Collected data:
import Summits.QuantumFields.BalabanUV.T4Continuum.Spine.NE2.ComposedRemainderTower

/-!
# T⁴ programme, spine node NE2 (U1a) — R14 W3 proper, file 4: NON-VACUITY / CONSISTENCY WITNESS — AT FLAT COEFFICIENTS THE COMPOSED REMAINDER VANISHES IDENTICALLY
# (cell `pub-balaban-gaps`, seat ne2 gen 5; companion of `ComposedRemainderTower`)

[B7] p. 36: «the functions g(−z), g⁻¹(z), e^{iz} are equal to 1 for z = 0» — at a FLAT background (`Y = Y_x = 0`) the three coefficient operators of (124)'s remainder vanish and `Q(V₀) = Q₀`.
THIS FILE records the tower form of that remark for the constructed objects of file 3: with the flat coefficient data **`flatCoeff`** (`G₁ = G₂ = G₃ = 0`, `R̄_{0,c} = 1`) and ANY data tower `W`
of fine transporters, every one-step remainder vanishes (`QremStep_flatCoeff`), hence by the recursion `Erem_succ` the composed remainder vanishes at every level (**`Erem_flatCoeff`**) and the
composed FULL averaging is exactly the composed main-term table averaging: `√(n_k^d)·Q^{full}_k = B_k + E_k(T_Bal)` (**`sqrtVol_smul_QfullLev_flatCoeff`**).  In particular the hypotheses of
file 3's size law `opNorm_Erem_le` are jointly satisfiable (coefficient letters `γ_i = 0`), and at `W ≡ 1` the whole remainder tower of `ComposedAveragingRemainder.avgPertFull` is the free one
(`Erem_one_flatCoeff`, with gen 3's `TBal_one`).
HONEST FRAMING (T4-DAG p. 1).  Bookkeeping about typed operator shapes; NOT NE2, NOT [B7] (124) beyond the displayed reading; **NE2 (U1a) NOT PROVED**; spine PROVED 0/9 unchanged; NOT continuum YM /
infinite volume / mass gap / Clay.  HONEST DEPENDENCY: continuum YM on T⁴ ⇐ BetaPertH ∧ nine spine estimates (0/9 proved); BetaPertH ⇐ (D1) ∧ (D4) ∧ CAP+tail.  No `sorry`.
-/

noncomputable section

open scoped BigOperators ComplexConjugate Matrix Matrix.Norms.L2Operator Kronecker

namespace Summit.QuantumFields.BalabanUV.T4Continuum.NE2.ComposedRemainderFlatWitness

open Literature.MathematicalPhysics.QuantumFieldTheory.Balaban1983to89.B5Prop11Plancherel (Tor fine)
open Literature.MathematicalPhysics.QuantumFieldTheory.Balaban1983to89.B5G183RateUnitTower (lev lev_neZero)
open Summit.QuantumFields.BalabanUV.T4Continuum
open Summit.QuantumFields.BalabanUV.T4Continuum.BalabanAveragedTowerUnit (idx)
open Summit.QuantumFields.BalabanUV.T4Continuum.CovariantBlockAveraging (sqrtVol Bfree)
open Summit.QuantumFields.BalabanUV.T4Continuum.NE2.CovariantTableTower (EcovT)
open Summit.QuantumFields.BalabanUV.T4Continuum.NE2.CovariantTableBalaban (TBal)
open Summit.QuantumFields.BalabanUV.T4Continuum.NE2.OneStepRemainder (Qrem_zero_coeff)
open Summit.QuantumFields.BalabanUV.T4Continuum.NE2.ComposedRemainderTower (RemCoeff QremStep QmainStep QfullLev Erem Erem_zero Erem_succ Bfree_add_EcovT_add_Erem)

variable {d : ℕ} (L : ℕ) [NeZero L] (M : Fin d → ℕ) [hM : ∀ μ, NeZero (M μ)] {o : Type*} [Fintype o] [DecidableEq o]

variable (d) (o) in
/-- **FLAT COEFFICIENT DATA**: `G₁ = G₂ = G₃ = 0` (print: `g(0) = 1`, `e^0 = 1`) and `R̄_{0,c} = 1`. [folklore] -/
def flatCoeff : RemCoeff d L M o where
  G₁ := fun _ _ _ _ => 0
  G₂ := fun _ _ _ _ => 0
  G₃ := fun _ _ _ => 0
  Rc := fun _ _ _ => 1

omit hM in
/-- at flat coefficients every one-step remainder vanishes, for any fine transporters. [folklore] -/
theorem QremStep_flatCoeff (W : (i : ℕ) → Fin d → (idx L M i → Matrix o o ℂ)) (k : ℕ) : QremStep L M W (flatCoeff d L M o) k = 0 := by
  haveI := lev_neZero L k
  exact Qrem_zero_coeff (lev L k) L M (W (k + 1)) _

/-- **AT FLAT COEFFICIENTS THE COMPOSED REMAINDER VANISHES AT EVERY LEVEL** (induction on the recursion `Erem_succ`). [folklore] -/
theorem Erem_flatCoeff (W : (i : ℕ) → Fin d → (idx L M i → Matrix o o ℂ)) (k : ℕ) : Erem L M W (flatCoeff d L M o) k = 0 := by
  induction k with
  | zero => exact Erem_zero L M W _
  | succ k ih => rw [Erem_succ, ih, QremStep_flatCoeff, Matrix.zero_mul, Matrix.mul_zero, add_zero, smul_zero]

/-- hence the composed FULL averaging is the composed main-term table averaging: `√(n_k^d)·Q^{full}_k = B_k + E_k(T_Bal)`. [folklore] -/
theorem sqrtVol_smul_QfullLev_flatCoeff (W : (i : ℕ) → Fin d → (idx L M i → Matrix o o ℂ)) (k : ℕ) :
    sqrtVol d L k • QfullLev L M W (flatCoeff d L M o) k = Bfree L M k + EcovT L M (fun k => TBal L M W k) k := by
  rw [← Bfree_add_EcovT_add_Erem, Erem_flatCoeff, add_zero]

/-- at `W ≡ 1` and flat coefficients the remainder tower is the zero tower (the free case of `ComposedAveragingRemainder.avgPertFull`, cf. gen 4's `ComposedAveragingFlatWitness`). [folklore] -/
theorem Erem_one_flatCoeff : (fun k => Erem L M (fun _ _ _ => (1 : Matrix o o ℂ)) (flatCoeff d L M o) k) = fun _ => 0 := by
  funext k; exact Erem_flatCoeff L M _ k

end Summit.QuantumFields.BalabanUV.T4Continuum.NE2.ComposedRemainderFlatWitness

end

==

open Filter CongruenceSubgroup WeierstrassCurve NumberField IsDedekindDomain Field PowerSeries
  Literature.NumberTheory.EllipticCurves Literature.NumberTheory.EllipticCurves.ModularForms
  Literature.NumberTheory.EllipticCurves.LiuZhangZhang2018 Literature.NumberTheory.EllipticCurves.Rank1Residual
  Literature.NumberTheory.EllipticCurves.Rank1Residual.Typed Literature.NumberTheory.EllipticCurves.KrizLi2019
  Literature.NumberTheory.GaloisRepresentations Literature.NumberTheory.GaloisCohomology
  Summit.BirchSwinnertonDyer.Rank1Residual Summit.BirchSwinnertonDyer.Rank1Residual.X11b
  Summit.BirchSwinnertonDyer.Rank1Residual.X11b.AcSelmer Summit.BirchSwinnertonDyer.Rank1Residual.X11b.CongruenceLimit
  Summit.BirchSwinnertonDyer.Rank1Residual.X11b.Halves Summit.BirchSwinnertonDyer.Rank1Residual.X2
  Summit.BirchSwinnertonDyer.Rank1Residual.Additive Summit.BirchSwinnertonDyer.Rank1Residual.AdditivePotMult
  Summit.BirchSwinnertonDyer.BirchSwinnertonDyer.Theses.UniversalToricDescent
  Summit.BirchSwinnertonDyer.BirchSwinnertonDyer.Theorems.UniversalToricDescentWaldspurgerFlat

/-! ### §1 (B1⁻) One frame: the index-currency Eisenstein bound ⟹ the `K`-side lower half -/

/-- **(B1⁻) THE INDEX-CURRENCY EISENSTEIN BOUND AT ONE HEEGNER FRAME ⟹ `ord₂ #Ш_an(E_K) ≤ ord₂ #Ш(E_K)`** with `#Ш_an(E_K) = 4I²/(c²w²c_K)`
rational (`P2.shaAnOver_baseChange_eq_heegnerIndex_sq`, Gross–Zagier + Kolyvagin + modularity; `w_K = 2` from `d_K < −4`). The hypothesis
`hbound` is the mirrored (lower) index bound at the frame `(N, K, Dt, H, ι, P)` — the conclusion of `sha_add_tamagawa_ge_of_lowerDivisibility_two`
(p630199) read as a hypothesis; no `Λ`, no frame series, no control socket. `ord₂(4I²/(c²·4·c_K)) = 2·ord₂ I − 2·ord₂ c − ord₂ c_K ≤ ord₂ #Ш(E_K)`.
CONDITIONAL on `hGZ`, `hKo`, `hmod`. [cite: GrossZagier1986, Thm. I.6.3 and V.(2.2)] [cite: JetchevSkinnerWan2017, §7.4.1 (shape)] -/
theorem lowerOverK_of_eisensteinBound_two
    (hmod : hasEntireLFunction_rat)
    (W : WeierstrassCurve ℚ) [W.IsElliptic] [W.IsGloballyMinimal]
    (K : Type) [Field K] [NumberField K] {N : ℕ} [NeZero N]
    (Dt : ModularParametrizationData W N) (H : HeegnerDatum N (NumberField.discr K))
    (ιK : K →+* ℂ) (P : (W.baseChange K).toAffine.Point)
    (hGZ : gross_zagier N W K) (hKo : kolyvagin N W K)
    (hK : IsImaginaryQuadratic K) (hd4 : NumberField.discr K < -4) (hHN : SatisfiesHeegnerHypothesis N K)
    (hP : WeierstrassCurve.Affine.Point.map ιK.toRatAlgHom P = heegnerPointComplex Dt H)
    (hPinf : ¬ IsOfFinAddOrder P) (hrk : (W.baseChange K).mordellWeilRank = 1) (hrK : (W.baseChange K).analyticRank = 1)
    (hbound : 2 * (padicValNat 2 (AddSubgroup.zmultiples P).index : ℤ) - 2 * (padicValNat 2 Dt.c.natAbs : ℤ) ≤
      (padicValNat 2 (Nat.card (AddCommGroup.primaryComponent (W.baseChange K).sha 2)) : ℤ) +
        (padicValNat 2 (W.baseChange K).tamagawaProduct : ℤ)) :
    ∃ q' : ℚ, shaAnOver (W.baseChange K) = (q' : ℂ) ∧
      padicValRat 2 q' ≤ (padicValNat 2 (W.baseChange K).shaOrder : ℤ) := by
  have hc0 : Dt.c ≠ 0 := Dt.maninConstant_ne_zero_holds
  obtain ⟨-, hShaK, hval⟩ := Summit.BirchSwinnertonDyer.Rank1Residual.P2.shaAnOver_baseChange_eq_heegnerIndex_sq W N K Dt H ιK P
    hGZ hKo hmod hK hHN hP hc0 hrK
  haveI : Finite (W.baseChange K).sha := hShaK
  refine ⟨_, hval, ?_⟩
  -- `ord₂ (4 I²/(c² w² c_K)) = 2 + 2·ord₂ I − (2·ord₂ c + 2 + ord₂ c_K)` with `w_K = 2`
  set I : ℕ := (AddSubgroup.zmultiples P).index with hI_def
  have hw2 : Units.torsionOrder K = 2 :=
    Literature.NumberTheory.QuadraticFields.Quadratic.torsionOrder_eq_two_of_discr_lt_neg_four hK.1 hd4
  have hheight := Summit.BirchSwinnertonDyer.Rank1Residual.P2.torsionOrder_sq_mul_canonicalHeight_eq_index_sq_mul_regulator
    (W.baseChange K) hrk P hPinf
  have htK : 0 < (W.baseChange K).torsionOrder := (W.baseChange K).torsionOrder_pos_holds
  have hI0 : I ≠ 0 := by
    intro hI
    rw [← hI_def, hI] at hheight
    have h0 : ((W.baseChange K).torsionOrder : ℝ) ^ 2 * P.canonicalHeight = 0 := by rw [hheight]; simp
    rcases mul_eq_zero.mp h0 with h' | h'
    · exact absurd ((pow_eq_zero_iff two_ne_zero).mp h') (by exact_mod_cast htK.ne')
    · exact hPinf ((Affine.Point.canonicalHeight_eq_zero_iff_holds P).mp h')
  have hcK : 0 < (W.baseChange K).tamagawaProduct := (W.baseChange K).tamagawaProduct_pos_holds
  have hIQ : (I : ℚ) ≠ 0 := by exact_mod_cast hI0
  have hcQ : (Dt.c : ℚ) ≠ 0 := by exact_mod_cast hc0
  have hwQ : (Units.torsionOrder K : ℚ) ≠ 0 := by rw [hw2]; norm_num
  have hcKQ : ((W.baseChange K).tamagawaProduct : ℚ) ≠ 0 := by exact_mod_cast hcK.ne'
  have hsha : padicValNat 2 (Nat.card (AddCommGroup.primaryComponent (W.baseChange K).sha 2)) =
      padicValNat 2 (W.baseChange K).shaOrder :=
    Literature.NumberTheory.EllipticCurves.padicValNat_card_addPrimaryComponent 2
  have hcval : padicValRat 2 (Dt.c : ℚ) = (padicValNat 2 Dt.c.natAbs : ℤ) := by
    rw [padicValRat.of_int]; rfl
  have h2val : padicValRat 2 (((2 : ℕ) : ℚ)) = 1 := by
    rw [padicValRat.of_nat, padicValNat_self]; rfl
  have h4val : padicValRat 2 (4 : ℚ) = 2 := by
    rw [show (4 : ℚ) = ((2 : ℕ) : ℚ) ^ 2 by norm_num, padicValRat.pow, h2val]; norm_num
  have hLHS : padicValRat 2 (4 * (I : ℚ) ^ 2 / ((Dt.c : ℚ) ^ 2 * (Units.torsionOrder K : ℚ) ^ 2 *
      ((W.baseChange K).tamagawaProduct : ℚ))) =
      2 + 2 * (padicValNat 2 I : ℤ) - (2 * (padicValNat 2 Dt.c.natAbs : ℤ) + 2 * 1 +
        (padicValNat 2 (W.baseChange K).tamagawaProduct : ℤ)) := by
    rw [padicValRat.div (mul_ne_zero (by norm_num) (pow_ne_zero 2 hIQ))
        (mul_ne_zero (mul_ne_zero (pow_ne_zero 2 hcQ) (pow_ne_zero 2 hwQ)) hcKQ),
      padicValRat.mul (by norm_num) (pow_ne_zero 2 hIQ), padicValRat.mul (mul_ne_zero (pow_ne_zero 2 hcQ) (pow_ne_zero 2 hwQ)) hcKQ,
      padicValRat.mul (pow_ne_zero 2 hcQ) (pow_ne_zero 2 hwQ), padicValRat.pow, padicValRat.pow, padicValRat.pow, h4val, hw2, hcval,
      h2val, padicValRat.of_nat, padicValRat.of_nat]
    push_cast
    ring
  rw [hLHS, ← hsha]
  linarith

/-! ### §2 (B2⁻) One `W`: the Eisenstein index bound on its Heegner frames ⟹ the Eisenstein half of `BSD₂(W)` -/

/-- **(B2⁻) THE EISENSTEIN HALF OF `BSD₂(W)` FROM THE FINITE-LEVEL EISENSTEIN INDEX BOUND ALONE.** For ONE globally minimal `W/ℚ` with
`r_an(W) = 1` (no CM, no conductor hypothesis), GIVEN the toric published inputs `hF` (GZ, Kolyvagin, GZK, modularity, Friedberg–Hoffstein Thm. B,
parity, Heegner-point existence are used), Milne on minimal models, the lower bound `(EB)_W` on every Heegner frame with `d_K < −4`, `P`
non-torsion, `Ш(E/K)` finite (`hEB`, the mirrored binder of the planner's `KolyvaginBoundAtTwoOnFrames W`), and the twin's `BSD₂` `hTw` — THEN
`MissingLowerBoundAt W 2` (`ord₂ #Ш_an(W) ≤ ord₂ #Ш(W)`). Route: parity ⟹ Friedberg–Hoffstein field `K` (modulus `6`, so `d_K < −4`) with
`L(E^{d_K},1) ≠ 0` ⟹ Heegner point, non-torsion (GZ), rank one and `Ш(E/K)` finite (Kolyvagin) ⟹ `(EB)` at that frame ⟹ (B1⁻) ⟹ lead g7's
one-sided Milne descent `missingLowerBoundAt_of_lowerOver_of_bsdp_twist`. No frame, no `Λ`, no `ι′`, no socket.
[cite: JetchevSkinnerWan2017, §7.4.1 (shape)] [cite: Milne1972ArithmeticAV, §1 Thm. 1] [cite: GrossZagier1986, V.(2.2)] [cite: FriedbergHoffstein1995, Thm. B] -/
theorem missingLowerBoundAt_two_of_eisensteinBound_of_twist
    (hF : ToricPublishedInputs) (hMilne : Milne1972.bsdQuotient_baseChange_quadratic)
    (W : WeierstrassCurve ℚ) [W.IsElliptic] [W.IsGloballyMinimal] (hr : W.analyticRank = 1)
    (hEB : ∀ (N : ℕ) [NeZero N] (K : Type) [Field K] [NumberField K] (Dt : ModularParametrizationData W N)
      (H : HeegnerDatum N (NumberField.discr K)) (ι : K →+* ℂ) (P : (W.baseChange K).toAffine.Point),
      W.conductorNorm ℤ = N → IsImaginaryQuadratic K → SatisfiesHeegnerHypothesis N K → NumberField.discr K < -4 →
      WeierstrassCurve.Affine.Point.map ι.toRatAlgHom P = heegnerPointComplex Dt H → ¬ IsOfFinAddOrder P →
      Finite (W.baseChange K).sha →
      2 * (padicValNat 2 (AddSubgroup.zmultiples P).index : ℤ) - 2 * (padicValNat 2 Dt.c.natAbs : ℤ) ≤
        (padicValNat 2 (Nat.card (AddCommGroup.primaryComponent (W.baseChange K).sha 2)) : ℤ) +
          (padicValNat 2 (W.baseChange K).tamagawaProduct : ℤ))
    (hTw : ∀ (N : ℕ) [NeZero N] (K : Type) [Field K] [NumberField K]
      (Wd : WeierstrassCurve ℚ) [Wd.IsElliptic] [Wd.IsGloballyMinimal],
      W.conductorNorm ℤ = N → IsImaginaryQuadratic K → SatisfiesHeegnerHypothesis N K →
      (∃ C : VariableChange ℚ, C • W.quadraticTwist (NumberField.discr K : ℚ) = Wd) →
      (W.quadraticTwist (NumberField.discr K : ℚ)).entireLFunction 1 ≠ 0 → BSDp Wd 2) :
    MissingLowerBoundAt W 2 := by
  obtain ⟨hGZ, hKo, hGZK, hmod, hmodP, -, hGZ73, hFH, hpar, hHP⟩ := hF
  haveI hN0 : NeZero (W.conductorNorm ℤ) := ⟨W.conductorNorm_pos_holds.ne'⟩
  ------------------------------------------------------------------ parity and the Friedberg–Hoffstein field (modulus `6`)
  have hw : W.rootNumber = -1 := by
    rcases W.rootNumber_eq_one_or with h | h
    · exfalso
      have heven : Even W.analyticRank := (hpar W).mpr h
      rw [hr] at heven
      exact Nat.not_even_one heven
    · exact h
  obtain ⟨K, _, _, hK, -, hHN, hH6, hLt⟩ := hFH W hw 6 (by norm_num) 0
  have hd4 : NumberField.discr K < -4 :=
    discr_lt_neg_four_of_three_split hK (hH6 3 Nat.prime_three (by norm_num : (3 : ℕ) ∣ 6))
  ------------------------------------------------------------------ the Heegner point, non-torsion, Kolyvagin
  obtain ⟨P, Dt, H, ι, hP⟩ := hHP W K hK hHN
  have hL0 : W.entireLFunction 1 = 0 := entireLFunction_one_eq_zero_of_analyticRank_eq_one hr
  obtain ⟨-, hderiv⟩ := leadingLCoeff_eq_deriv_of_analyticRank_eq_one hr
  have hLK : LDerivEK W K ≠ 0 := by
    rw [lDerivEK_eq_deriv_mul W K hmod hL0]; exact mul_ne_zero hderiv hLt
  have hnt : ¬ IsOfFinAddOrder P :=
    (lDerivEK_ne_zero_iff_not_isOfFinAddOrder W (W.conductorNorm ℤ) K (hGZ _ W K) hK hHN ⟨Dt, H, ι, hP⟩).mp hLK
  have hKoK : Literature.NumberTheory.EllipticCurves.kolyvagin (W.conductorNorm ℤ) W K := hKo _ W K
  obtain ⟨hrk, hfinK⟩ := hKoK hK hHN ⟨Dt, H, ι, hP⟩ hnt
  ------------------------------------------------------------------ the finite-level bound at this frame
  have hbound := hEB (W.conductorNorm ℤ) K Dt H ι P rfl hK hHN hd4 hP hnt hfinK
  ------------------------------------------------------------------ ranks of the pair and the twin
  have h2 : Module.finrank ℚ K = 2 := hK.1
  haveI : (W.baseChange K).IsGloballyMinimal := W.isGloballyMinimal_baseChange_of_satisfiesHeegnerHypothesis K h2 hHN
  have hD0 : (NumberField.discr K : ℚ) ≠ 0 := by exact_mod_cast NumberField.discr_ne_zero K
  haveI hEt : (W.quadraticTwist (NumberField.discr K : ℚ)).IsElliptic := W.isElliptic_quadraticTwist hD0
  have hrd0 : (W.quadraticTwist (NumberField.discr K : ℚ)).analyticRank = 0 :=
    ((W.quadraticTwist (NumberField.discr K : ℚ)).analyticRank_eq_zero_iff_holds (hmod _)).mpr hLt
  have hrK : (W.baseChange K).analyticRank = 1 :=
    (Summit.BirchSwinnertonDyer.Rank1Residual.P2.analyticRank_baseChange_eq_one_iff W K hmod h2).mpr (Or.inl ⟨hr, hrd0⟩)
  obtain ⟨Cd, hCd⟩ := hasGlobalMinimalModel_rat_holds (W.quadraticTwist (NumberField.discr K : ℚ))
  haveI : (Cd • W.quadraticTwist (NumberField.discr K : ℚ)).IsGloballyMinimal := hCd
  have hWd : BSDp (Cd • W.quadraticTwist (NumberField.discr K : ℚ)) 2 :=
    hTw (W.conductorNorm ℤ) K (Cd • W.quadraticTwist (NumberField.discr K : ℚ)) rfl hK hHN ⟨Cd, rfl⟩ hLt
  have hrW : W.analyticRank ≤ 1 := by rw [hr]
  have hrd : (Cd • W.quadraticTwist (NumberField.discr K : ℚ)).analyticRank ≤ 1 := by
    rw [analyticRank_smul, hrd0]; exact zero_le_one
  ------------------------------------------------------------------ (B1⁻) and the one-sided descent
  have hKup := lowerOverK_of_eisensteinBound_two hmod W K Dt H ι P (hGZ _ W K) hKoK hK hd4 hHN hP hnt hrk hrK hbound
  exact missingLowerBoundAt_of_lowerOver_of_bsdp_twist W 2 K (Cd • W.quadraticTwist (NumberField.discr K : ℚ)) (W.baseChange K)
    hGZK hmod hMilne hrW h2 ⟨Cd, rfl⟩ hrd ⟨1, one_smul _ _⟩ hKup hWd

• **Task details**
Look through the entries above and find each line where the word "ComposedRemainderFlatWitness" occurs; copy those lines.

• **Written answer**
namespace Summit.QuantumFields.BalabanUV.T4Continuum.NE2.ComposedRemainderFlatWitness
end Summit.QuantumFields.BalabanUV.T4Continuum.NE2.ComposedRemainderFlatWitness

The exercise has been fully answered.